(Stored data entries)
■ ■ ■ ■

import Literature.Computability.Complexity.YatesMachineZeta
import HarnessLib

/-!
# The evaluation machine of Williams' Lemma 4.2, IV: reading the symmetric gate by sorting

Literature / circuit complexity, continuing `YatesMachineZeta.lean`. After Phase 4 the table
`g = gTable S n` (entry `T` = number of terms true at the `T`-th assignment) sits on `L` as
`2ⁿ` words of width `b`; the truth-table bit of `T` is `S.sym (g T)`, the value of the
symmetric gate, tabulated in the input as the items of `0, …, s`. A machine without random
access reads a table "by value" through two sorts (Williams 2014, App. C): attach to every
point its count, sort points and table entries together by value, sweep once carrying the
current table bit, sort back by point.

* specification: the records `gRec` (`1 :: count ++ point`), `tRec` (`0 :: value ++ [bit]`),
  `recIn`, **`radixIter_recIn`** (sorting by the `b + 1` low bits puts every cube record right
  behind the gate record of its count: `recSorted`, via the stability theorem
  `radixIter_eq_flatMap_filter`; needs `s < 2ᵇ` and `count ≤ s`, `gVal_le`), the join model
  `joinStep`/`joinFold` with **`joinFold_recSorted`** (every point gets the bit of its count),
  and **`radixIter_joined`** (sorting the joined records by their `n` low bits restores the
  order of the points: `(range 2ⁿ).map (outRec S)`, `outRec S T = point ++ [S.sym (g T)]`);
* machine: `zipBody`/`runs_zipPass` (cube records from `L` and the kept enumeration `Ek`),
  `tauBody`/`runs_tauPass` (gate records from the input items, a `b`-bit counter),
  `joinBody`/`runs_joinPass`, and `joinProg` / **`runs_joinProg`**: `L := encList` of the
  output records in the order of the points, within `joinCost n b s = O((2ⁿ + s)(n + b) b)`
  steps.

## References

* R. Williams, *Nonuniform ACC circuit lower bounds*, J. ACM 61(1) (2014) 2:1–2:32, Lemma 4.2
  and App. C ("sort … by the value", the multitape implementation of table look-ups)
  [Williams2014].
* D. E. Knuth, *The Art of Computer Programming*, Vol. 3, 2nd ed., 1998, §5.2.5.
-/

namespace Literature.Computability.Complexity

open SProg Com _root_.Computability Finset MetaComplexity

namespace YatesM

open RRF YRF

variable {n : ℕ}

/-! ### Specification: the records and their two sorts -/

/-- Entry `T` of the final table. [folklore] -/
def gVal (S : SymPlus n) (T : ℕ) : ℕ := (gTable S n).getD T 0

/-- The record of the cube point `T`: tag `1`, the `b`-bit count, the `n`-bit point. [folklore] -/
def gRec (S : SymPlus n) (b T : ℕ) : List Bool := true :: (natToWord b (gVal S T) ++ natToWord n T)

/-- The record of the value `v` of the symmetric gate: tag `0`, the `b`-bit value, the bit
`S.sym v`. [folklore] -/
def tRec (S : SymPlus n) (b v : ℕ) : List Bool := false :: (natToWord b v ++ [S.sym v])

/-- The records handed to the first sort: cube records, then gate records. [folklore] -/
def recIn (S : SymPlus n) (b : ℕ) : List (List Bool) :=
  (List.range (2 ^ n)).map (gRec S b) ++ (List.range (S.size + 1)).map (tRec S b)

/-- The cube points with count `v`, in increasing order. [folklore] -/
def ptsOf (S : SymPlus n) (v : ℕ) : List ℕ := (List.range (2 ^ n)).filter fun T => decide (gVal S T = v)

/-- The sorted records: for each value `v ≤ s`, the gate record of `v`, then the cube records
of count `v`. [folklore] -/
def recSorted (S : SymPlus n) (b : ℕ) : List (List Bool) :=
  (List.range (S.size + 1)).flatMap fun v => tRec S b v :: (ptsOf S v).map (gRec S b)

/-- Low bits of a tagged record: the tag and the `b`-bit field. [folklore] -/
theorem lowBits_cons_append (tg : Bool) (b v : ℕ) (rest : List Bool) (hv : v < 2 ^ b) :
    lowBits (b + 1) (tg :: (natToWord b v ++ rest)) = tg.toNat + 2 * v := by
  rw [lowBits, List.take_succ_cons, List.take_append_of_le_length (by simp), List.take_of_length_le (by simp),
    bitsToNat_cons, bitsToNat_natToWord_of_lt hv]

/-- Counts are at most `s`. [folklore] -/
theorem gVal_le (S : SymPlus n) (T : ℕ) : gVal S T ≤ S.size := getD_gTable_le S n T

/-- **The first sort groups every cube record behind the gate record of its count**
(`s < 2ᵇ`). [folklore] -/
theorem radixIter_recIn (S : SymPlus n) {b : ℕ} (hb : S.size < 2 ^ b) :
    radixIter (recIn S b) (b + 1) = recSorted S b := by
  rw [radixIter_eq_flatMap_filter, pow_succ', flatMap_range_two_mul, recSorted]
  -- values beyond `s` contribute nothing
  have hsplit : List.range (2 ^ b) = List.range (S.size + 1) ++ (List.range (2 ^ b - (S.size + 1))).map (S.size + 1 + ·) := by
    rw [← List.range_add, Nat.add_sub_cancel' hb]
  have hkeyG : ∀ T, lowBits (b + 1) (gRec S b T) = 1 + 2 * gVal S T := fun T =>
    lowBits_cons_append true b _ _ ((gVal_le S T).trans_lt hb)
  have hkeyT : ∀ v, v ≤ S.size → lowBits (b + 1) (tRec S b v) = 2 * v := fun v hv => by
    rw [tRec, lowBits_cons_append false b _ _ (lt_of_le_of_lt hv hb)]; simp
  have hgroup : ∀ v, (recIn S b).filter (fun w => decide (lowBits (b + 1) w = 2 * v)) ++
      (recIn S b).filter (fun w => decide (lowBits (b + 1) w = 2 * v + 1)) =
      if v ≤ S.size then tRec S b v :: (ptsOf S v).map (gRec S b) else [] := by
    intro v
    simp only [recIn, List.filter_append, List.filter_map]
    have e1 : (List.range (2 ^ n)).filter ((fun w => decide (lowBits (b + 1) w = 2 * v)) ∘ gRec S b) = [] := by
      rw [List.filter_eq_nil_iff]; intro T _; simp [hkeyG]; omega
    have e2 : (List.range (S.size + 1)).filter ((fun w => decide (lowBits (b + 1) w = 2 * v + 1)) ∘ tRec S b) = [] := by
      rw [List.filter_eq_nil_iff]; intro u hu; rw [List.mem_range] at hu
      simp [hkeyT u (by omega)]; omega
    have e3 : (List.range (2 ^ n)).filter ((fun w => decide (lowBits (b + 1) w = 2 * v + 1)) ∘ gRec S b) = ptsOf S v := by
      unfold ptsOf; refine List.filter_congr fun T _ => ?_
      simp only [Function.comp_apply, hkeyG, decide_eq_decide]; omega
    have e4 : (List.range (S.size + 1)).filter ((fun w => decide (lowBits (b + 1) w = 2 * v)) ∘ tRec S b) =
        if v ≤ S.size then [v] else [] := by
      have : (List.range (S.size + 1)).filter ((fun w => decide (lowBits (b + 1) w = 2 * v)) ∘ tRec S b) =
          (List.range (S.size + 1)).filter (fun u => decide (u = v)) := by
        refine List.filter_congr fun u hu => ?_; rw [List.mem_range] at hu
        simp only [Function.comp_apply, hkeyT u (by omega), decide_eq_decide]; omega
      rw [this, List.filter_eq, List.count_range]
      by_cases h : v ≤ S.size
      · rw [if_pos (by omega), if_pos h]; rfl
      · rw [if_neg (by omega), if_neg h]; rfl
    rw [e1, e2, e3, e4]
    by_cases h : v ≤ S.size
    · rw [if_pos h, if_pos h]; simp
    · rw [if_neg h, if_neg h]
      have : ptsOf S v = [] := by
        rw [ptsOf, List.filter_eq_nil_iff]; intro T _; have := gVal_le S T; simp; omega
      rw [this]; simp
  rw [hsplit, List.flatMap_append]
  have hhi : ((List.range (2 ^ b - (S.size + 1))).map (S.size + 1 + ·)).flatMap (fun T =>
      (recIn S b).filter (fun w => decide (lowBits (b + 1) w = 2 * T)) ++
      (recIn S b).filter (fun w => decide (lowBits (b + 1) w = 2 * T + 1))) = [] := by
    rw [List.flatMap_eq_nil_iff]
    intro T hT
    rw [List.mem_map] at hT; obtain ⟨u, -, rfl⟩ := hT
    rw [hgroup, if_neg (by omega)]
  rw [hhi, List.append_nil]
  refine List.flatMap_congr fun v hv => ?_
  rw [List.mem_range] at hv
  rw [hgroup, if_pos (by omega)]
/-! ### One pair of decay constants for a finite family -/

/-- A finite family of functions each bounded by `C_i e^{-c_i t}` on `t ≥ 0` (`c_i > 0`) is bounded by ONE
`C e^{-ct}` with `c > 0`: `C = max_i C_i`, `c = min_i c_i` (and `C = 0`, `c = 1` for the empty family).
[folklore] -/
theorem exists_uniform_exp_decay {ι : Type*} [Finite ι] (F : ι → ℝ → ℝ)
    (h : ∀ i, ∃ C c : ℝ, 0 < c ∧ ∀ t : ℝ, 0 ≤ t → |F i t| ≤ C * Real.exp (-c * t)) :
    ∃ C c : ℝ, 0 < c ∧ ∀ t : ℝ, 0 ≤ t → ∀ i, |F i t| ≤ C * Real.exp (-c * t) := by
  choose C c hc hF using h
  cases isEmpty_or_nonempty ι with
  | inl _ => exact ⟨0, 1, one_pos, fun t _ i => isEmptyElim i⟩
  | inr _ =>
    haveI := Fintype.ofFinite ι
    have hne : (Finset.univ : Finset ι).Nonempty := Finset.univ_nonempty
    refine ⟨Finset.univ.sup' hne C, Finset.univ.inf' hne c, (Finset.lt_inf'_iff hne).2 fun i _ => hc i,
      fun t ht i => ?_⟩
    have hC0 : 0 ≤ C i := by
      have h0 := hF i 0 le_rfl
      rw [mul_zero, Real.exp_zero, mul_one] at h0
      exact (abs_nonneg _).trans h0
    have hci : Finset.univ.inf' hne c ≤ c i := Finset.inf'_le c (Finset.mem_univ i)
    calc |F i t| ≤ C i * Real.exp (-c i * t) := hF i t ht
      _ ≤ C i * Real.exp (-Finset.univ.inf' hne c * t) :=
          mul_le_mul_of_nonneg_left (Real.exp_le_exp.2 (by nlinarith)) hC0
      _ ≤ Finset.univ.sup' hne C * Real.exp (-Finset.univ.inf' hne c * t) :=
          mul_le_mul_of_nonneg_right (Finset.le_sup' C (Finset.mem_univ i)) (Real.exp_pos _).le

/-! ### The polynomial observables of the pinned chain are of exponential class -/

section Tame

variable {ω₂ lam β γ : ℝ} {n : ℕ}

/-- `q_j² ≤ (2/ω₂) H` and `0 ≤ H` for the pinned chain (`ω₂ > 0`, `lam, β ≥ 0`;
`H ≥ Σ p²/2 + ω₂ Σ q²/2`). [folklore] -/
theorem sq_pos_le_hamiltonian (hω : 0 < ω₂) (hl : 0 ≤ lam) (hβ : 0 ≤ β) (z : PhaseSpace n) (j : Fin n) :
    z.1 j ^ 2 ≤ 2 / ω₂ * (pinnedChain ω₂ lam β γ).hamiltonian n z ∧
      0 ≤ (pinnedChain ω₂ lam β γ).hamiltonian n z := by
  have hH := pinnedChain_harmonic_le_hamiltonian (ω₂ := ω₂) hl hβ γ n z
  have h1 : 0 ≤ ∑ i, z.2 i ^ 2 / 2 := Finset.sum_nonneg fun i _ => by positivity
  have h2 : ω₂ * z.1 j ^ 2 / 2 ≤ ∑ i, ω₂ * z.1 i ^ 2 / 2 :=
    Finset.single_le_sum (f := fun i => ω₂ * z.1 i ^ 2 / 2) (fun i _ => by positivity) (Finset.mem_univ _)
  have h3 : 0 ≤ ω₂ * z.1 j ^ 2 / 2 := by positivity
  constructor
  · rw [div_mul_eq_mul_div, le_div_iff₀ hω]; nlinarith
  · linarith
/-! ## §1 The converse Vélu step in lattice form -/

omit [NeZero N] in
/-- **Converse Vélu step, lattice form.**  `W₀ : y² = x³ + a₂x² + a₄x + a₆` elliptic and globally minimal with Néron pair `L₀`, an
integral root `E` of the cubic, a half-period `z₀` of `Λ₀` with `℘(z₀) = E + a₂/3`, and a globally minimal `W₁` whose Néron lattice
is `Λ₁ = 2·(Λ₀ + ℤz₀)` (i.e. `y ∈ Λ₁ ⟺ y/2 ∈ Λ₀ ∪ (z₀ + Λ₀)`).  Then `(E, 0)` is Kummer-BLIND.  (Vélu: `Λ₀ + ℤz₀` is the Néron-type
lattice of `V = [0, −2A, 0, A² − 4B, 0]`, so `c₄(W₁) = c₄(V)/2⁴`, `c₆(W₁) = c₆(V)/2⁶`; then `kummerBlindAtTwo_of_velu_descent`.) -/
theorem kummerBlindAtTwo_of_halfPeriod_neronLattice_twice (ha₁ : W₀.a₁ = 0) (ha₃ : W₀.a₃ = 0) {L₀ L₁ : PeriodPair}
    (hL₀ : IsNeronLatticeOf (W₀.baseChange ℂ) L₀) (hL₁ : IsNeronLatticeOf (W₁.baseChange ℂ) L₁)
    {A₂ A₄ E : ℤ} (hA₂ : (A₂ : ℚ) = W₀.a₂) (hA₄ : (A₄ : ℚ) = W₀.a₄)
    (he : (E : ℚ) ^ 3 + W₀.a₂ * (E : ℚ) ^ 2 + W₀.a₄ * E + W₀.a₆ = 0)
    {z₀ : ℂ} (hz₀ : z₀ ∉ L₀.lattice) (h2 : 2 * z₀ ∈ L₀.lattice)
    (hx₀ : (L₀).weierstrassP z₀ = (((E : ℚ) + W₀.a₂ / 3 : ℚ) : ℂ))
    (hΛ : ∀ y : ℂ, y ∈ L₁.lattice ↔ (2⁻¹ * y ∈ L₀.lattice ∨ 2⁻¹ * y - z₀ ∈ L₀.lattice)) :
    KummerBlindAtTwo A₂ A₄ E := by
  -- the curve-side quantities (as in `false_of_blind_halfPeriod_neronLattice`)
  set e : ℚ := (E : ℚ) with he_def
  set q : ℚ := e + W₀.a₂ / 3 with hq_def
  set B : ℚ := 3 * e ^ 2 + 2 * W₀.a₂ * e + W₀.a₄ with hB_def
  have hΔ := Δ_eq_of_isRoot W₀ ha₁ ha₃ he
  have hΔ0 : W₀.Δ ≠ 0 := by rw [← WeierstrassCurve.coe_Δ']; exact W₀.Δ'.ne_zero
  have hB0 : B ≠ 0 := by
    intro hB; apply hΔ0; rw [hΔ, ← hB_def, hB]; ring
  have hAB : (3 * q) ^ 2 - 4 * B ≠ 0 := by
    intro hAB; apply hΔ0
    have e3 : W₀.a₂ + 3 * e = 3 * q := by rw [hq_def]; ring
    rw [hΔ, ← hB_def, e3, hAB]; ring
  -- Vélu's model and its Néron pair
  set V : WeierstrassCurve ℚ := ⟨0, -2 * (3 * q), 0, (3 * q) ^ 2 - 4 * B, 0⟩ with hV
  haveI hVell : V.IsElliptic := velu_isElliptic hB0 hAB
  haveI : (V.baseChange ℂ).IsElliptic := by rw [WeierstrassCurve.baseChange]; infer_instance
  obtain ⟨LV, hLV⟩ := exists_isNeronLatticeOf_holds (V.baseChange ℂ)
  have hc₄V : (V.baseChange ℂ).c₄ = (V.c₄ : ℂ) := by simp [WeierstrassCurve.baseChange, WeierstrassCurve.map_c₄]
  have hc₆V : (V.baseChange ℂ).c₆ = (V.c₆ : ℂ) := by simp [WeierstrassCurve.baseChange, WeierstrassCurve.map_c₆]
  have hc₄W₀ : (W₀.baseChange ℂ).c₄ = (W₀.c₄ : ℂ) := by simp [WeierstrassCurve.baseChange, WeierstrassCurve.map_c₄]
  have hBc : ((B : ℚ) : ℂ) = 3 * (L₀).weierstrassP z₀ ^ 2 - L₀.g₂ / 4 := by
    rw [hx₀, hL₀.1, hc₄W₀]
    have h := velu_B_identity W₀ ha₁ ha₃ e
    rw [← hq_def, ← hB_def] at h
    have h' : (((3 * q ^ 2 - W₀.c₄ / 12 / 4 : ℚ)) : ℂ) = ((B : ℚ) : ℂ) := by rw [h]
    push_cast at h' ⊢
    linear_combination -h'
  have hB0c : ((B : ℚ) : ℂ) ≠ 0 := by exact_mod_cast hB0
  have h₂V : LV.g₂ = 12 * (L₀).weierstrassP z₀ ^ 2 + 16 * ((B : ℚ) : ℂ) := by
    rw [hLV.1, hc₄V, hx₀]
    have h := velu_c₄_div (K := ℚ) q B
    have h' : (((⟨0, -2 * (3 * q), 0, (3 * q) ^ 2 - 4 * B, 0⟩ : WeierstrassCurve ℚ).c₄ / 12 : ℚ) : ℂ) =
        (((12 * q ^ 2 + 16 * B : ℚ)) : ℂ) := by rw [h]
    push_cast at h' ⊢
    rw [hV]; exact h'
  have h₃V : LV.g₃ = -8 * (L₀).weierstrassP z₀ ^ 3 + 32 * ((B : ℚ) : ℂ) * (L₀).weierstrassP z₀ := by
    rw [hLV.2, hc₆V, hx₀]
    have h := velu_c₆_div (K := ℚ) q B
    have h' : (((⟨0, -2 * (3 * q), 0, (3 * q) ^ 2 - 4 * B, 0⟩ : WeierstrassCurve ℚ).c₆ / 216 : ℚ) : ℂ) =
        (((-8 * q ^ 3 + 32 * B * q : ℚ)) : ℂ) := by rw [h]
    push_cast at h' ⊢
    rw [hV]; exact h'
  -- Vélu's lattice is `Λ₀ + ℤz₀`, so `Λ₁ = 2·Λ_V`
  obtain ⟨hleV, hz₀V, hidxV⟩ := L₀.lattice_eq_of_velu_invariants hz₀ h2 hBc hB0c LV h₂V h₃V
  set H : PeriodPair := LV.mulLeft 2 two_ne_zero with hH
  have hΛ' : L₁.lattice = H.lattice := by
    ext y
    rw [hH, PeriodPair.mem_mulLeft_lattice, hΛ y]
    constructor
    · rintro (h | h)
      · exact hleV h
      · have e' : (2 : ℂ)⁻¹ * y = (2⁻¹ * y - z₀) + z₀ := by ring
        rw [e']; exact add_mem (hleV h) hz₀V
    · exact hidxV _
  -- hence `c₄(W₁) = c₄(V)/2⁴`, `c₆(W₁) = c₆(V)/2⁶`
  have hc₄W₁ : (W₁.baseChange ℂ).c₄ = (W₁.c₄ : ℂ) := by simp [WeierstrassCurve.baseChange, WeierstrassCurve.map_c₄]
  have hc₆W₁ : (W₁.baseChange ℂ).c₆ = (W₁.c₆ : ℂ) := by simp [WeierstrassCurve.baseChange, WeierstrassCurve.map_c₆]
  have h₄ : W₁.c₄ = ((2 : ℚ) ^ 4)⁻¹ * V.c₄ := by
    have h := PeriodPair.g₂_eq_of_lattice_eq hΛ'
    rw [hH, PeriodPair.g₂_mulLeft, hLV.1, hL₁.1, hc₄V, hc₄W₁] at h
    have h' : ((W₁.c₄ : ℚ) : ℂ) = ((((2 : ℚ) ^ 4)⁻¹ * V.c₄ : ℚ) : ℂ) := by push_cast; linear_combination (12 : ℂ) * h
    exact_mod_cast h'
  have h₆ : W₁.c₆ = ((2 : ℚ) ^ 6)⁻¹ * V.c₆ := by
    have h := PeriodPair.g₃_eq_of_lattice_eq hΛ'
    rw [hH, PeriodPair.g₃_mulLeft, hLV.2, hL₁.2, hc₆V, hc₆W₁] at h
    have h' : ((W₁.c₆ : ℚ) : ℂ) = ((((2 : ℚ) ^ 6)⁻¹ * V.c₆ : ℚ) : ℂ) := by push_cast; linear_combination (216 : ℂ) * h
    exact_mod_cast h'
  exact kummerBlindAtTwo_of_velu_descent W₀ ha₁ ha₃ hA₂ hA₄ he W₁ h₄ h₆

■ ■ ■ ■

**TASK INSTRUCTIONS:** All that is wanted is an exact copy of the lines above from the one with "unfold ptsOf; refine" through the one with "have hhi : ((List.range", with both ends included.

**EXERCISE OUTPUT:**
      unfold ptsOf; refine List.filter_congr fun T _ => ?_
      simp only [Function.comp_apply, hkeyG, decide_eq_decide]; omega
    have e4 : (List.range (S.size + 1)).filter ((fun w => decide (lowBits (b + 1) w = 2 * v)) ∘ tRec S b) =
        if v ≤ S.size then [v] else [] := by
      have : (List.range (S.size + 1)).filter ((fun w => decide (lowBits (b + 1) w = 2 * v)) ∘ tRec S b) =
          (List.range (S.size + 1)).filter (fun u => decide (u = v)) := by
        refine List.filter_congr fun u hu => ?_; rw [List.mem_range] at hu
        simp only [Function.comp_apply, hkeyT u (by omega), decide_eq_decide]; omega
      rw [this, List.filter_eq, List.count_range]
      by_cases h : v ≤ S.size
      · rw [if_pos (by omega), if_pos h]; rfl
      · rw [if_neg (by omega), if_neg h]; rfl
    rw [e1, e2, e3, e4]
    by_cases h : v ≤ S.size
    · rw [if_pos h, if_pos h]; simp
    · rw [if_neg h, if_neg h]
      have : ptsOf S v = [] := by
        rw [ptsOf, List.filter_eq_nil_iff]; intro T _; have := gVal_le S T; simp; omega
      rw [this]; simp
  rw [hsplit, List.flatMap_append]
  have hhi : ((List.range (2 ^ b - (S.size + 1))).map (S.size + 1 + ·)).flatMap (fun T =>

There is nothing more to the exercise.